[Records for the task]
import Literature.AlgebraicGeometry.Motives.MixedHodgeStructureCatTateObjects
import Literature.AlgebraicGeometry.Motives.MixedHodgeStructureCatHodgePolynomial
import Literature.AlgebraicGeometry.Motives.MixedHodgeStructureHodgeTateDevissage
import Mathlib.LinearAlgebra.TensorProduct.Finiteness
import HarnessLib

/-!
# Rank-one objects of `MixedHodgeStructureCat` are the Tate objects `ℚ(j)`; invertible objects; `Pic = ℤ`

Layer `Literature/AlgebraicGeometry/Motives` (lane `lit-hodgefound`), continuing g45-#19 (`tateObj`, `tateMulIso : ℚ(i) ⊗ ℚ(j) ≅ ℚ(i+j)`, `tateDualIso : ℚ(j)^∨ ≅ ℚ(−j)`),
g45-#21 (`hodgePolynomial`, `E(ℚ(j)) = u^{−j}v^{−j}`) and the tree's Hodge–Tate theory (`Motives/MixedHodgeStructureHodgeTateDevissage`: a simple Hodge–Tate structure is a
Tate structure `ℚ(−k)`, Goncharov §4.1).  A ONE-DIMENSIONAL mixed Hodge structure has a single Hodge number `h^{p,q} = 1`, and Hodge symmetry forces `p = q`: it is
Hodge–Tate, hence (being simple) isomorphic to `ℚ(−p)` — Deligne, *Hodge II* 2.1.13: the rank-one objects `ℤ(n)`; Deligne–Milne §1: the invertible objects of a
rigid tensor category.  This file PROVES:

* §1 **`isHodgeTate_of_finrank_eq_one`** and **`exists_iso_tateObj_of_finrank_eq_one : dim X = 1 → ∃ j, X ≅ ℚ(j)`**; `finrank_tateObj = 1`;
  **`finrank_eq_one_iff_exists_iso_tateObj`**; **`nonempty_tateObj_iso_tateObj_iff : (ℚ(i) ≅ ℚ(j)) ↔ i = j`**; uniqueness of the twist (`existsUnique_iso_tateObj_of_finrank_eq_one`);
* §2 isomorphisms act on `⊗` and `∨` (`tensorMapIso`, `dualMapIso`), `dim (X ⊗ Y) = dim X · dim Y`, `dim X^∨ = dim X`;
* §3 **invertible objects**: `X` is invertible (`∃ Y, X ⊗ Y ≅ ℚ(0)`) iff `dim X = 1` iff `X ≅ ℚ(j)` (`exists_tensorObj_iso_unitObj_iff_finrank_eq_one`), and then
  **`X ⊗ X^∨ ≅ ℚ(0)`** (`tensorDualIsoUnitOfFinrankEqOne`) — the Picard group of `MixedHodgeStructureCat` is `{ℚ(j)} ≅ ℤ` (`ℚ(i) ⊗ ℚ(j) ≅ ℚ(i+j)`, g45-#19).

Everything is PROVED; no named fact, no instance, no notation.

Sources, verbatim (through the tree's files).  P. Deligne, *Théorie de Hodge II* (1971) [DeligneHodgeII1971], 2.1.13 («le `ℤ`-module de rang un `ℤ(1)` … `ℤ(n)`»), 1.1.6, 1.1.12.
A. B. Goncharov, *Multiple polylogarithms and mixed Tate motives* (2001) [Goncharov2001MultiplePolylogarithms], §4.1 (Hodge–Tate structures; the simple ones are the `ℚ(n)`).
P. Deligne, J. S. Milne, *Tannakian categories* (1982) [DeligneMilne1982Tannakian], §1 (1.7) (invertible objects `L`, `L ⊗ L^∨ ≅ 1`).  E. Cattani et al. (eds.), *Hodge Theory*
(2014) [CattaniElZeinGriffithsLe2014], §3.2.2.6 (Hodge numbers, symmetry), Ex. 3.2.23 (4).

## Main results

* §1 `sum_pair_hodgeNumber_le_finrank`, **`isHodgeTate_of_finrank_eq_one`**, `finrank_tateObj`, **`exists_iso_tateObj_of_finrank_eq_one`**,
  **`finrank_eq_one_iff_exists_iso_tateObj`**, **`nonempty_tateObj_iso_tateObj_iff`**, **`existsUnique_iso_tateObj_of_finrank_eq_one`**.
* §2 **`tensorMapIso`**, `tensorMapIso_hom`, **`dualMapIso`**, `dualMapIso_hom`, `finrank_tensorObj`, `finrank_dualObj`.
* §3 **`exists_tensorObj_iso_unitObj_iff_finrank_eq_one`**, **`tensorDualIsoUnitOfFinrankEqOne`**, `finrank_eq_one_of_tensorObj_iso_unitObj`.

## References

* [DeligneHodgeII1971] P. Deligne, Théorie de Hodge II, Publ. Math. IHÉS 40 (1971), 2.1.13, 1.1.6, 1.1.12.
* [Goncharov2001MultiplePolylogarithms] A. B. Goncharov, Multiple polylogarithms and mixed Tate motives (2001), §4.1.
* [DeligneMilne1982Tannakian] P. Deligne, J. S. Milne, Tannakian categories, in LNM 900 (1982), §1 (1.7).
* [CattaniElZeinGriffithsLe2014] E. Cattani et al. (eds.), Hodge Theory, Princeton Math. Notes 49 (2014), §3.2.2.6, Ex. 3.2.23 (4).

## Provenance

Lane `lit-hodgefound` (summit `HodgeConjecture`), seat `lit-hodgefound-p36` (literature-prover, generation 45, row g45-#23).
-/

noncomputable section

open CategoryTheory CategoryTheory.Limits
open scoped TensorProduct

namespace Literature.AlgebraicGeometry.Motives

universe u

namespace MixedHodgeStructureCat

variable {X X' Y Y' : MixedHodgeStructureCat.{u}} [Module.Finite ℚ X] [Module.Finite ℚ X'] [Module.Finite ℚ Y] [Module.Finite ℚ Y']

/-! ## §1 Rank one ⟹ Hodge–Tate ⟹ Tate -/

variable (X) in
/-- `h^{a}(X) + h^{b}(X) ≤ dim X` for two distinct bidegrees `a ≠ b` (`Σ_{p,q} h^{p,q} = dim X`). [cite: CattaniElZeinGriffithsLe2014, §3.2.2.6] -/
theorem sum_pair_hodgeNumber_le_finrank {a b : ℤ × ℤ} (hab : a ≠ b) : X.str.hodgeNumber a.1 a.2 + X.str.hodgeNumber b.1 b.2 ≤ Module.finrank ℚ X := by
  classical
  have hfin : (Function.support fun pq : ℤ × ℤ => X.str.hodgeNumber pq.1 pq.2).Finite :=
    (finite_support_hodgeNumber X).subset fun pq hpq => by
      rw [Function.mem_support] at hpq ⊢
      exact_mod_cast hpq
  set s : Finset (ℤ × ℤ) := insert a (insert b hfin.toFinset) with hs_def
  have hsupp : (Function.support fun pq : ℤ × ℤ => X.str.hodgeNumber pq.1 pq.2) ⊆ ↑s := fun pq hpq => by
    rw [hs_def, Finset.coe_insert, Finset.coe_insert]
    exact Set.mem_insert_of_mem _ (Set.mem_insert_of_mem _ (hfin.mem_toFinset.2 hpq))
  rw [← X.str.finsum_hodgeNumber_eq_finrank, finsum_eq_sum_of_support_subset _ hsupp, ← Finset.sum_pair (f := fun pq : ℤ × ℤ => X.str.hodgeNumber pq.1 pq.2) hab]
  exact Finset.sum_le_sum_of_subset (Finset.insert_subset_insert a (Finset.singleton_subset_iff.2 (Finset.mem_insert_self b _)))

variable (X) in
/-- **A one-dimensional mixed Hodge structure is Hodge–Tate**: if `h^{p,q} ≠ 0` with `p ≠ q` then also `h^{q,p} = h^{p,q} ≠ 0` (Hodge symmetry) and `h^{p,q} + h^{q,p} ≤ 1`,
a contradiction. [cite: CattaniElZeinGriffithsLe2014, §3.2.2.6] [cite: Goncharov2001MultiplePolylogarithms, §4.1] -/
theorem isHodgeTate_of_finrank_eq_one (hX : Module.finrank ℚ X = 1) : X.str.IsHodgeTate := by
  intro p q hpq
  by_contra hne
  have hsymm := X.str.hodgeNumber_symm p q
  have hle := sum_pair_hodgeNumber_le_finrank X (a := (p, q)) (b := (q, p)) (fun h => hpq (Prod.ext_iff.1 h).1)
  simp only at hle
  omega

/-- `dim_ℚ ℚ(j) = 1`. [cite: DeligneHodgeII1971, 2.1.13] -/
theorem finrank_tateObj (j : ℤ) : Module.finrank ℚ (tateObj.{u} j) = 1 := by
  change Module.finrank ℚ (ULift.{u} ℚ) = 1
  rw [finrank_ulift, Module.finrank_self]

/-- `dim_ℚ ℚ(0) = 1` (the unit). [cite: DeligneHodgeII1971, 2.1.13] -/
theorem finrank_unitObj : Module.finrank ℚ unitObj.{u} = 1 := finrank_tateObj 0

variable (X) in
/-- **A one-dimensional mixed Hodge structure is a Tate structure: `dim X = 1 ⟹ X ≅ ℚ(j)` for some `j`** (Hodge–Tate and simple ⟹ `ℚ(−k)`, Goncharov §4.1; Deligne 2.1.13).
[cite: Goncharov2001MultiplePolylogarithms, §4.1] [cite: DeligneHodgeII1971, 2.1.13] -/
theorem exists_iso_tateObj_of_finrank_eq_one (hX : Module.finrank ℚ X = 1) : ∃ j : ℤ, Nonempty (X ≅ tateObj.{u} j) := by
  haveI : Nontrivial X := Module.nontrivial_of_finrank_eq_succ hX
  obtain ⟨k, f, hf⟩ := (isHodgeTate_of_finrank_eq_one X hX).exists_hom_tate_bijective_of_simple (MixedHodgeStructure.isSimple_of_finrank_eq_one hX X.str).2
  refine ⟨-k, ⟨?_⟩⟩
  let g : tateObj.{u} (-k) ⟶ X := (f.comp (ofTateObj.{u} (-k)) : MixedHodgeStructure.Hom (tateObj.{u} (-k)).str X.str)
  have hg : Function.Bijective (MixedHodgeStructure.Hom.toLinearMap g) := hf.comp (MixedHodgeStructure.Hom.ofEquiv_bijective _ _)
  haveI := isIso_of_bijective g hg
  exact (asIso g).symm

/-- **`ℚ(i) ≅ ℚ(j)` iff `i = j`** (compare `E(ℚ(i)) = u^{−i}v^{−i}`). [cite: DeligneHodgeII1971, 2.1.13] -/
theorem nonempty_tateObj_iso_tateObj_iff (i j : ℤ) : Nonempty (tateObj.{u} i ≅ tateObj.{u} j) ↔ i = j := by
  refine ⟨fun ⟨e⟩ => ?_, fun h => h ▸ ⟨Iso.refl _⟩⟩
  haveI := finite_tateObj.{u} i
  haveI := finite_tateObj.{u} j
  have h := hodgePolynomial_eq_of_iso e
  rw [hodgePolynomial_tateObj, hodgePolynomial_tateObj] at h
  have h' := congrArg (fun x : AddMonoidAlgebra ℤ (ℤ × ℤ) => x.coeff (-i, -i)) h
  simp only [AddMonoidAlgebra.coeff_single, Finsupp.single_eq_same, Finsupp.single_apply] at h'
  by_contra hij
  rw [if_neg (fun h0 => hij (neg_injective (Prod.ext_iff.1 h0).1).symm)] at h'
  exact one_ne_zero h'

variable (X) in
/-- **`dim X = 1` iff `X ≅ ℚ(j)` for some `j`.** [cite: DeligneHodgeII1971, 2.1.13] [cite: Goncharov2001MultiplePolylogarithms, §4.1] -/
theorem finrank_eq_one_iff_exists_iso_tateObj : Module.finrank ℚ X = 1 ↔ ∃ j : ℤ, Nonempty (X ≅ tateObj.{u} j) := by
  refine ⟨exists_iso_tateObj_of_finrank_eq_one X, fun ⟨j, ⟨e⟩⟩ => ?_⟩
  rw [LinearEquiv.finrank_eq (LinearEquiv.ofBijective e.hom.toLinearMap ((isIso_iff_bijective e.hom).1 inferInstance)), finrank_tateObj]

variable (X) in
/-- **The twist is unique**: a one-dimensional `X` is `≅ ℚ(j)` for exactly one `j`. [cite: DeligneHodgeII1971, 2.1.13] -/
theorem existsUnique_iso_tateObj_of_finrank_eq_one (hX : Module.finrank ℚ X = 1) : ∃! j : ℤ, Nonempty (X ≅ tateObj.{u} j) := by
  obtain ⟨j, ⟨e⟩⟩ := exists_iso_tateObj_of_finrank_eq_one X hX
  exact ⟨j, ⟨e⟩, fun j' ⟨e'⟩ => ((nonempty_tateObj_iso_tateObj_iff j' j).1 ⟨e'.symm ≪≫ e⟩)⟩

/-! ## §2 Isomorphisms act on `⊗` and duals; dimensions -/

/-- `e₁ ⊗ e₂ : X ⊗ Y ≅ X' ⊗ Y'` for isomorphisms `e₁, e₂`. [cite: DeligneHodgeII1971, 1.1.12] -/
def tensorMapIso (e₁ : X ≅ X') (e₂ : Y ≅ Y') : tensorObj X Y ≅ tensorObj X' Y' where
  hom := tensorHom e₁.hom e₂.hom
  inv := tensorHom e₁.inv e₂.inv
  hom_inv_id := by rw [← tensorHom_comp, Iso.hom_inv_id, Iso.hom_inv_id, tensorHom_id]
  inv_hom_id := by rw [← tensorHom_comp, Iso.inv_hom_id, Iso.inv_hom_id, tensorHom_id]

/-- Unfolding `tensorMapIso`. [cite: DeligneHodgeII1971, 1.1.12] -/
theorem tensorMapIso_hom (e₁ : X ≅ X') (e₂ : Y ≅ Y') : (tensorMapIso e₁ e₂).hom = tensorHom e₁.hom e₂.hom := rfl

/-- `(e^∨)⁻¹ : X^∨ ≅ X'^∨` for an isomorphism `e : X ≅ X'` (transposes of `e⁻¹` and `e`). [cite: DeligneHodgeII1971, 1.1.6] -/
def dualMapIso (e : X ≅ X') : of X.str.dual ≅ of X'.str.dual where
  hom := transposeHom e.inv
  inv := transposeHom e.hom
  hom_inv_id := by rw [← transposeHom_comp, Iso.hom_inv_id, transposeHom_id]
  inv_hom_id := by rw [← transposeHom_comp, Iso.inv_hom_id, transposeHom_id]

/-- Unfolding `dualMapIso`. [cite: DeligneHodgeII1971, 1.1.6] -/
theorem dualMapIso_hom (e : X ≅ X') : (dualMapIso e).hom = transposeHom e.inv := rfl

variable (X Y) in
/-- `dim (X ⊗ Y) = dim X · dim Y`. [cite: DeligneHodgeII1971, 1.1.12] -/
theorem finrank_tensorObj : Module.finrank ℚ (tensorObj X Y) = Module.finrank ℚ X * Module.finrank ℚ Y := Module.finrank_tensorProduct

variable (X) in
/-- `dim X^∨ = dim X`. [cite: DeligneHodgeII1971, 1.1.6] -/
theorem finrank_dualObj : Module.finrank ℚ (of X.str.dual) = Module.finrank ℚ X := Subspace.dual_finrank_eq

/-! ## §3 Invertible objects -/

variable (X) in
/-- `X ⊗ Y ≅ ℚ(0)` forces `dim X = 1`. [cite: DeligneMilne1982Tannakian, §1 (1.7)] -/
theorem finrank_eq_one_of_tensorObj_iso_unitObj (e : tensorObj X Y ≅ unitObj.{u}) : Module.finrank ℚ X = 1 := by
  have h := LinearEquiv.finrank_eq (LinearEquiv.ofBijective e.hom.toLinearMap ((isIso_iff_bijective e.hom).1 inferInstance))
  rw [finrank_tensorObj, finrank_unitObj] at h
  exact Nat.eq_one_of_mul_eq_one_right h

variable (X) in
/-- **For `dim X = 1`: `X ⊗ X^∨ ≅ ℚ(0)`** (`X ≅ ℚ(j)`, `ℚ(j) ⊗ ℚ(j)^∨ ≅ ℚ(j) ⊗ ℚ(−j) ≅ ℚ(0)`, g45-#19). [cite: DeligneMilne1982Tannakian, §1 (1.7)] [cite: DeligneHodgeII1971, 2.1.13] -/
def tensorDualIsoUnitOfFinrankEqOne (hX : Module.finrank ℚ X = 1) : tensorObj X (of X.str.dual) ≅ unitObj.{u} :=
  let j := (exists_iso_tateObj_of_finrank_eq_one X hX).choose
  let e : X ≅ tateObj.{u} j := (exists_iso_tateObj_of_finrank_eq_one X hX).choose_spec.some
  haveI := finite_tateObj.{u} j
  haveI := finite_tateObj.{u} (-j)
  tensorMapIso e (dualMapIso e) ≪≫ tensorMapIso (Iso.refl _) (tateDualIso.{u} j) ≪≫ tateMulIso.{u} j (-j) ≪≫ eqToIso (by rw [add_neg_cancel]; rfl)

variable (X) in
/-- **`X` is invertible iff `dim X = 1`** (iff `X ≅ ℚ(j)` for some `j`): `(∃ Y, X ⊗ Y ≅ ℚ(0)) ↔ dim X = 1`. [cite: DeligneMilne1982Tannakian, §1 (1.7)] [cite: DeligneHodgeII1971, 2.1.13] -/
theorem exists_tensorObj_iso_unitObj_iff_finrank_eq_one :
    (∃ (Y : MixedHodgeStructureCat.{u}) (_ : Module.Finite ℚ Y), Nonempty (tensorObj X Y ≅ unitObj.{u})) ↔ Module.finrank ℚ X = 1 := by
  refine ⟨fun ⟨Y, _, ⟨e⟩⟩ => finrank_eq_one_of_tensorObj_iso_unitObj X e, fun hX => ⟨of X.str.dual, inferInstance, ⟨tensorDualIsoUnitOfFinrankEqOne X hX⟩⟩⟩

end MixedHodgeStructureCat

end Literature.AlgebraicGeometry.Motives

[What is required] Each line above holding the string "namespace" counts once; please report the total and nothing more.

[Solution to the exercise] 2